Open Access Articles- Top Results for Charles Romeyn (American football)

Charles Romeyn (American football)

Charles A. Romeyn
Army Black Knights
Position Fullback
Class Graduate
Career history
College U. S. Military Academy (1898)
Personal information
Date of birth December 14, 1874
Place of birth Indian Territory
Date of death January 31, 1950(1950-01-31) (aged 75)
Place of death Washington, D.C.
Career highlights and awards
Consensus All-American (1898)

Charles Annesley Romeyn (December 14, 1874 – January 31, 1950) was an American football player and United States Army officer. He played for the Army Black Knights football team and was selected as a consensus first-team fullback on the 1898 College Football All-America Team.

Early years

Romeyn was born in 1874 in Indian Territory, in what is now the state of Oklahoma. He was the son of Major Romeyn.

West Point

Romeyn attended the United States Military Academy at West Point, New York. While at the Academy, he played at the fullback position for the Army Black Knights football team and was a consensus first-team selection for the 1898 College Football All-America Team.[1]

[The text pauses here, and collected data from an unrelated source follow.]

import Literature.AlgebraicGeometry.Frobenioids.EquivalenceFrobeniusOfPreSteps
import Literature.AlgebraicGeometry.Frobenioids.EquivalenceFrobeniusDegrees
import HarnessLib

/-!
# Frobenioids I, §3: Theorem 3.4 (iii) from Theorem 3.4 (ii) — Frobenius degrees ((F3)) and the
# preservation list, isotropic type (pre-step preservation as a HYPOTHESIS)

Mochizuki, *The geometry of Frobenioids I: the general theory*, Kyushu J. Math. **62** (2008),
Thm. 3.4 (iii), proof, kurims pp. 64–65: claim (F3) ("if `ζ₁, θ₁ ∈ End(A₁)` are prime-Frobenius
base-identity endomorphisms such that `deg_Fr(ζ₁) < deg_Fr(θ₁)`, then `deg_Fr(ζ₂) < deg_Fr(θ₂)`") and
"`Ψ` preserves … linear morphisms [by Proposition 1.7, (iii)] … base-isomorphisms …, pull-back morphisms
[cf. Proposition 1.7, (ii)], isometries …, co-angular morphisms …, and LB-invertible morphisms"
[cite: MochizukiFrdI2008, Thm. 3.4 (iii) p.64].

PROOF-ONLY file (seat abc-iut-L1-t11; GAP-LEDGER row G-L1d8-1). As in
`EquivalenceFrobeniusOfPreSteps.lean`: the proofs of seat abc-iut-L1-t13
(`EquivalenceFrobeniusDegrees.lean`, `EquivalenceLinearMorphisms.lean`,
`EquivalenceFrobeniusQuasiIsotropic.lean` §isotropic) re-run with the conclusion of Thm. 3.4 (ii) for
`Ψ` and `Ψ⁻¹` ("`Ψ`, `Ψ⁻¹` preserve pre-steps", hypotheses `hΨ`, `hΨ'`) in place of "bases of FSM-type".
Standing hypotheses: `C₁`, `C₂` Frobenioids of isotropic type, `Φ₁`, `Φ₂` non-dilating, non-group-like
objects on both sides, `Ψ : C₁ ⥲ C₂`. Results (namespace `FrdI.OfPreSteps`): `isFrobeniusType_map`,
`degFr_map_of_isPrimeFrobenius` (`Ψ^{ℕ≥1} = id`), `degFr_map_of_isotropic` (every Frobenius degree is
preserved), `isLinear_map`, `isBaseIso_map`, `isPullbackMorphism_map`, `isIsometry_map`,
`isLBInvertible_map`. No statement of the paper is restated or strengthened.
-/

set_option backward.isDefEq.respectTransparency false

namespace Literature.AlgebraicGeometry.Frobenioids

open CategoryTheory Opposite

universe w v v' u u'

namespace FrdI

namespace OfPreSteps

section Two

variable {D₁ : Type u} [Category.{v} D₁] {Φ₁ : D₁ᵒᵖ ⥤ CommMonCat.{w}} {C₁ : Type u'}
  [Category.{v'} C₁] {D₂ : Type u} [Category.{v} D₂] {Φ₂ : D₂ᵒᵖ ⥤ CommMonCat.{w}} {C₂ : Type u'}
  [Category.{v'} C₂] {F₁ : C₁ ⥤ ElemFrobenioid Φ₁} {F₂ : C₂ ⥤ ElemFrobenioid Φ₂}

/-! ### Frobenius type -/

/-- **Thm. 3.4 (iii): the Frobenius degree of the image of a prime-Frobenius morphism depends only on
its degree** (the assignment `p ↦ p'` of the printed proof, i.e. `Ψ^{ℕ≥1}` on primes).
[cite: MochizukiFrdI2008, Thm. 3.4 (iii) p.64] -/
theorem degFr_map_eq_of_degFr_eq (hF₁ : PreFrobenioid.IsFrobenioid F₁)
    (hF₂ : PreFrobenioid.IsFrobenioid F₂) (hi₁ : ∀ A : C₁, PreFrobenioid.IsIsotropic F₁ A)
    (hi₂ : ∀ A : C₂, PreFrobenioid.IsIsotropic F₂ A) (hnd₂ : IsNonDilatingOn Φ₂) (Ψ : C₁ ≌ C₂)
    (hΨ : ∀ ⦃A B : C₁⦄ ⦃φ : A ⟶ B⦄, PreFrobenioid.IsPreStep F₁ φ →
      PreFrobenioid.IsPreStep F₂ (Ψ.functor.map φ))
    (hΨ' : ∀ ⦃A B : C₂⦄ ⦃φ : A ⟶ B⦄, PreFrobenioid.IsPreStep F₂ φ →
      PreFrobenioid.IsPreStep F₁ (Ψ.inverse.map φ))
    {N : C₁} (hN : ¬ PreFrobenioid.IsGroupLikeObj F₁ N)
    {A A' B B' : C₁} {f : A ⟶ A'} {g : B ⟶ B'} (hf : PreFrobenioid.IsPrimeFrobenius F₁ f)
    (hg : PreFrobenioid.IsPrimeFrobenius F₁ g) (hd : PreFrobenioid.degFr F₁ f = PreFrobenioid.degFr F₁ g) :
    PreFrobenioid.degFr F₂ (Ψ.functor.map f) = PreFrobenioid.degFr F₂ (Ψ.functor.map g) := by
  obtain ⟨p', -, hall⟩ := exists_admissible_all hF₁ hF₂ hi₁ hi₂ hnd₂ Ψ hΨ hΨ' hN
    (PreFrobenioid.degFr F₁ f) hf.2
  rw [(hall A f hf.1 rfl).2, (hall B g hg.1 hd.symm).2]

/-- **Thm. 3.4 (iii): `Ψ` preserves morphisms of Frobenius type** (isotropic type, `Φ₂` non-dilating,
`Ψ`, `Ψ⁻¹` preserving pre-steps, `C₁` with a non-group-like object): composites of prime-Frobenius
morphisms (Prop. 1.10 (v)). [cite: MochizukiFrdI2008, Thm. 3.4 (iii) p.64] -/
theorem isFrobeniusType_map (hF₁ : PreFrobenioid.IsFrobenioid F₁)
    (hF₂ : PreFrobenioid.IsFrobenioid F₂) (hi₁ : ∀ A : C₁, PreFrobenioid.IsIsotropic F₁ A)
    (hi₂ : ∀ A : C₂, PreFrobenioid.IsIsotropic F₂ A) (hnd₂ : IsNonDilatingOn Φ₂) (Ψ : C₁ ≌ C₂)
    (hΨ : ∀ ⦃A B : C₁⦄ ⦃φ : A ⟶ B⦄, PreFrobenioid.IsPreStep F₁ φ →
      PreFrobenioid.IsPreStep F₂ (Ψ.functor.map φ))
    (hΨ' : ∀ ⦃A B : C₂⦄ ⦃φ : A ⟶ B⦄, PreFrobenioid.IsPreStep F₂ φ →
      PreFrobenioid.IsPreStep F₁ (Ψ.inverse.map φ))
    {N : C₁} (hN : ¬ PreFrobenioid.IsGroupLikeObj F₁ N) :
    ∀ (n : ℕ) {A A' : C₁} {f : A ⟶ A'}, PreFrobenioid.IsFrobeniusType F₁ f →
      (PreFrobenioid.degFr F₁ f : ℕ) = n → PreFrobenioid.IsFrobeniusType F₂ (Ψ.functor.map f) := by
  intro n
  induction n using Nat.strong_induction_on with
  | _ n ih =>
    intro A A' f hf hn
    by_cases h1 : PreFrobenioid.degFr F₁ f = 1
    · haveI := PreFrobenioid.isIso_of_isFrobeniusType_of_degFr_eq_one hF₁ hf h1
      exact PreFrobenioid.isFrobeniusType_of_isIso F₂ hF₂.isPreFrobenioid _
    · have hn1 : n ≠ 1 := fun h => h1 (PNat.eq (by rw [PNat.one_coe, ← h, hn]))
      have hp : (Nat.minFac n).Prime := Nat.minFac_prime hn1
      obtain ⟨k, hk⟩ := Nat.minFac_dvd n
      have hnpos : 0 < n := by rw [← hn]; exact PNat.pos _
      have hkpos : 0 < k := Nat.pos_of_ne_zero fun h0 => by
        rw [h0, mul_zero] at hk; exact hnpos.ne' hk
      obtain ⟨X, μ, ν, hμν, hμ, hμd, hν, hνd⟩ := PreFrobenioid.exists_split_of_isFrobeniusType hF₁ hf
        ⟨Nat.minFac n, Nat.minFac_pos n⟩ ⟨k, hkpos⟩ (PNat.eq (by rw [PNat.mul_coe, hn]; exact hk))
      have hμp : PreFrobenioid.IsPrimeFrobenius F₁ μ := ⟨hμ, by rw [hμd]; exact hp⟩
      have hklt : k < n := by
        rw [hk]
        exact lt_mul_left hkpos hp.one_lt
      rw [← hμν, Functor.map_comp]
      exact PreFrobenioid.IsFrobeniusType.comp F₂ hF₂
        (isPrimeFrobenius_map hF₁ hF₂ hi₁ hi₂ hnd₂ Ψ hΨ hΨ' hN hμp).1
        (ih k hklt hν (by rw [hνd]; rfl))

Shortly before the 1898 football season got underway, Romeyn was stripped of his captain's stripes due to an "unmilitary order" he gave to cadets under his command. He reportedly told cadets, "Keep your faces to the front. Turn your eyes if you want to see things, but remain quiet and face front."[2]

Military career

Romeyn graduated from the Military Academy in 1899 and spent his entire career in the Army. He was initially commissioned as a second lieutenant in the 10th Cavalry in February 1899 and stationed at Bayamo, Cuba until December 1899. He next served at Fort McIntosh, Texas, until April 1901. He was promoted to first lieutenant in February 1901 and was next stationed in the Philippines at Samar until October 1901.[3]

Romeyn next served in Montana on detached service at the Tongue River Agency charged with "quieting" the Cheyenne Indians in January 1902 and then on guard duty there until November 1902. He next served at Fort Meade in South Dakota before returning to the Philippines from June 1903 to May 1905. In the Philippines, Romeyn was stationed at Camp Stotsenburg.[3]

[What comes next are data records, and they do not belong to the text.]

/-! ### The two ends of the energy identity -/

/-- The cut-off energy of a slice with `‖u(t,·)‖ ≤ C/√(−t)`: `∫ φ|u(t)|² ≤ |B̄(0,2R)| · (C/√(−t))²`. -/
theorem integral_cutoff_norm_sq_le {w : EuclideanSpace ℝ (Fin 3) → EuclideanSpace ℝ (Fin 3)} (hw : Continuous w)
    {R B : ℝ} (hR : 0 < R) (hB : ∀ x, ‖w x‖ ≤ B) :
    ∫ x, cutoff (E := EuclideanSpace ℝ (Fin 3)) R x * ‖w x‖ ^ 2 ≤
      volume.real (closedBall (0 : EuclideanSpace ℝ (Fin 3)) (2 * R)) * B ^ 2 := by
  set K : Set (EuclideanSpace ℝ (Fin 3)) := closedBall (0 : EuclideanSpace ℝ (Fin 3)) (2 * R) with hKdef
  have hKm : MeasurableSet K := isClosed_closedBall.measurableSet
  have hKfin : volume K < ⊤ := measure_closedBall_lt_top
  have hKc : IsCompact K := isCompact_closedBall _ _
  have hsupp : ∀ x ∉ K, cutoff (E := EuclideanSpace ℝ (Fin 3)) R x * ‖w x‖ ^ 2 = 0 := fun x hx => by
    rw [image_eq_zero_of_notMem_tsupport (fun h' => hx (tsupport_cutoff_subset hR h')), zero_mul]
  have hfc : Continuous fun x => cutoff (E := EuclideanSpace ℝ (Fin 3)) R x * ‖w x‖ ^ 2 :=
    (contDiff_cutoff (n := 0) R).continuous.mul (hw.norm.pow 2)
  have hfi : Integrable fun x => cutoff (E := EuclideanSpace ℝ (Fin 3)) R x * ‖w x‖ ^ 2 :=
    hfc.integrable_of_hasCompactSupport (HasCompactSupport.of_support_subset_isCompact hKc fun x hx => by
      by_contra hxK; exact hx (hsupp x hxK))
  rw [← setIntegral_eq_integral_of_forall_compl_eq_zero (s := K) (fun x hx => hsupp x hx)]
  calc ∫ x in K, cutoff (E := EuclideanSpace ℝ (Fin 3)) R x * ‖w x‖ ^ 2 ≤ ∫ x in K, B ^ 2 := by
        refine setIntegral_mono_on hfi.integrableOn (integrableOn_const hKfin.ne) hKm fun x _ => ?_
        calc cutoff (E := EuclideanSpace ℝ (Fin 3)) R x * ‖w x‖ ^ 2 ≤ 1 * ‖w x‖ ^ 2 :=
              mul_le_mul_of_nonneg_right (cutoff_le_one R x) (sq_nonneg _)
          _ ≤ B ^ 2 := by rw [one_mul]; exact pow_le_pow_left₀ (norm_nonneg _) (hB x) 2
    _ = volume.real K * B ^ 2 := by rw [setIntegral_const, smul_eq_mul]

In August 1905, Romeyn was promoted to captain while stationed at Fort Myer, Virginia. He next served at Fort Riley, Kansas, where he was a member of the Army Cavalry Rifle Team, entering national competitions in 1905, 1906 and 1907.[3] From October 1907 to November 1909, Romeyn was stationed at Fort Des Moines. He participated in the Army's November and December 1907 expedition to Thunder Butte, South Dakota, with the mission of "quieting" Ute Indians. He also served as coach of the Army Cavalry Rifle Team in 1909.[3] From December 1909 to May 1912, Romeyn served his third tour in the Philippines. He participated in action against "Moro bandits" in 1911 in the Cagayan Valley.[3]

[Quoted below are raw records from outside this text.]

import Literature.RepresentationTheory.FiniteGroups.SymmetricGroupSquareEvaluation
import HarnessLib

/-!
# Det-side class sum for `λ = (13,13,2⁵)`, `(n, m) = (3, 3)`, `d = 12` — kernel chunks 104/117 (classes 9837–9946)

Cell `pub-gct` (bundle papers/PneNP/gct-obstructions). HONEST FRAMING of that cell: rung-1
multiplicity-obstruction search for permanent versus determinant at small `(n, m)`; no claim about
VP ≠ VNP or P ≠ NP is made here or there. This file is cell DATA: partial sums of the tree's verified
Murnaghan–Nakayama evaluator
`MNEval.skSumT 36 λᵗ (12, 12, 12)` (`λᵗ = (7,7,2¹¹)`; semantics `2·36!·sk(λ, 3×12) = skSumT 36 λᵗ (12³)`,
`Literature/NumberTheory/DiophantineGeometry/DetOrbitSymKroneckerBoundEval.lean`, BLMW 2011 §5.2
(5.2.5)) over consecutive index ranges of the class list `MNEval.cycleTypes 36` of `𝔖_36`
(`p(36) = 17977` classes; this file: classes `9837, …, 9946` in 2 ranges), each range ONE
`decide +kernel` (standard axioms, no `native_decide`). The values were PREDICTED by the cell's
engine B (frozen `c36a7d1485af`, Murnaghan–Nakayama characters, the exact order of `cycleTypes` replicated)
and are here CHECKED by the kernel. The ranges of all chunk files are summed in
`DetSideSkTwelveThirteenThirteen.lean` (`skSumT 36 λᵗ (12³) = 0`, i.e. `sk(λ, 3×12) = 0`, the det-side number of this
onset row of the cell's table — there a hypothesis of the tree's conditional certificate theorems,
after these files a kernel theorem). Packing note: files 1–91 (classes 0–8025, ≤ 150 classes per range) carry the
first packing's count "/108" in this header line; the remaining classes 8026–17976 were re-packed into files 92–117 with
few large ranges (the kernel re-walks `cycleTypes 36` up to the range start once per theorem, so fewer ranges are cheaper
in the character-zero tail). [folklore] bookkeeping; sources [BLMW2011] §5.2 Prop. 5.2.1,
[FultonHarrisGTM129] §2.1 / Ex. 4.51 (symmetric-square character formula), [BurgisserIkenmeyer2013] §5.
-/

namespace Summit.PneNP.GCT

open Literature.RepresentationTheory.FiniteGroups.MNEval (skTerm cycleTypes)

namespace DetSideSkTwelveThirteenThirteen

/-- Kernel class sum of `skTerm 36 λᵗ (12³)` over classes `9837, …, 9886` of `cycleTypes 36`
(`50` classes; value predicted by engine B, checked by the kernel). [folklore] -/
theorem c_9837_50 :
    ((((cycleTypes 36).drop 9837).take 50).map (skTerm 36 [7, 7, 2, 2, 2, 2, 2, 2, 2, 2, 2, 2, 2] [12, 12, 12])).sum =
      -2693152462289875023302944682803200000000 := by
  set_option maxRecDepth 100000 in
  set_option maxHeartbeats 0 in decide +kernel

/-- Kernel class sum of `skTerm 36 λᵗ (12³)` over classes `9887, …, 9946` of `cycleTypes 36`
(`60` classes; value predicted by engine B, checked by the kernel). [folklore] -/
theorem c_9887_60 :
    ((((cycleTypes 36).drop 9887).take 60).map (skTerm 36 [7, 7, 2, 2, 2, 2, 2, 2, 2, 2, 2, 2, 2] [12, 12, 12])).sum =
      -2836250147452734723248475593873817600000 := by
  set_option maxRecDepth 100000 in
  set_option maxHeartbeats 0 in decide +kernel

end DetSideSkTwelveThirteenThirteen

end Summit.PneNP.GCT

Romeyn returned to the United States in June 1912 and was assigned to Fort Bliss in Texas and then Fort Leavenworth in Kansas. At the later station, he was a student officer at the Army School of the Line and Army Staff College. He graduated from Army Staff College in May 1914.[3] From May 1914 to August 1917, he was stationed at Fort Ethan Allen in Vermont. He was promoted to major of the cavalry in May 1917, adjutant-general in July 1917 and lieutenant-colonel in August 1917.[3] From August 1917 to June 1918, he was stationed at Camp Devens, a temporary cantonment in Massachusetts for training soldiers during World War I, with the 302nd Infantry. In July 1918, he was promoted to colonel of the infantry and became a member of the Army General Staff in Washington, D.C..[3]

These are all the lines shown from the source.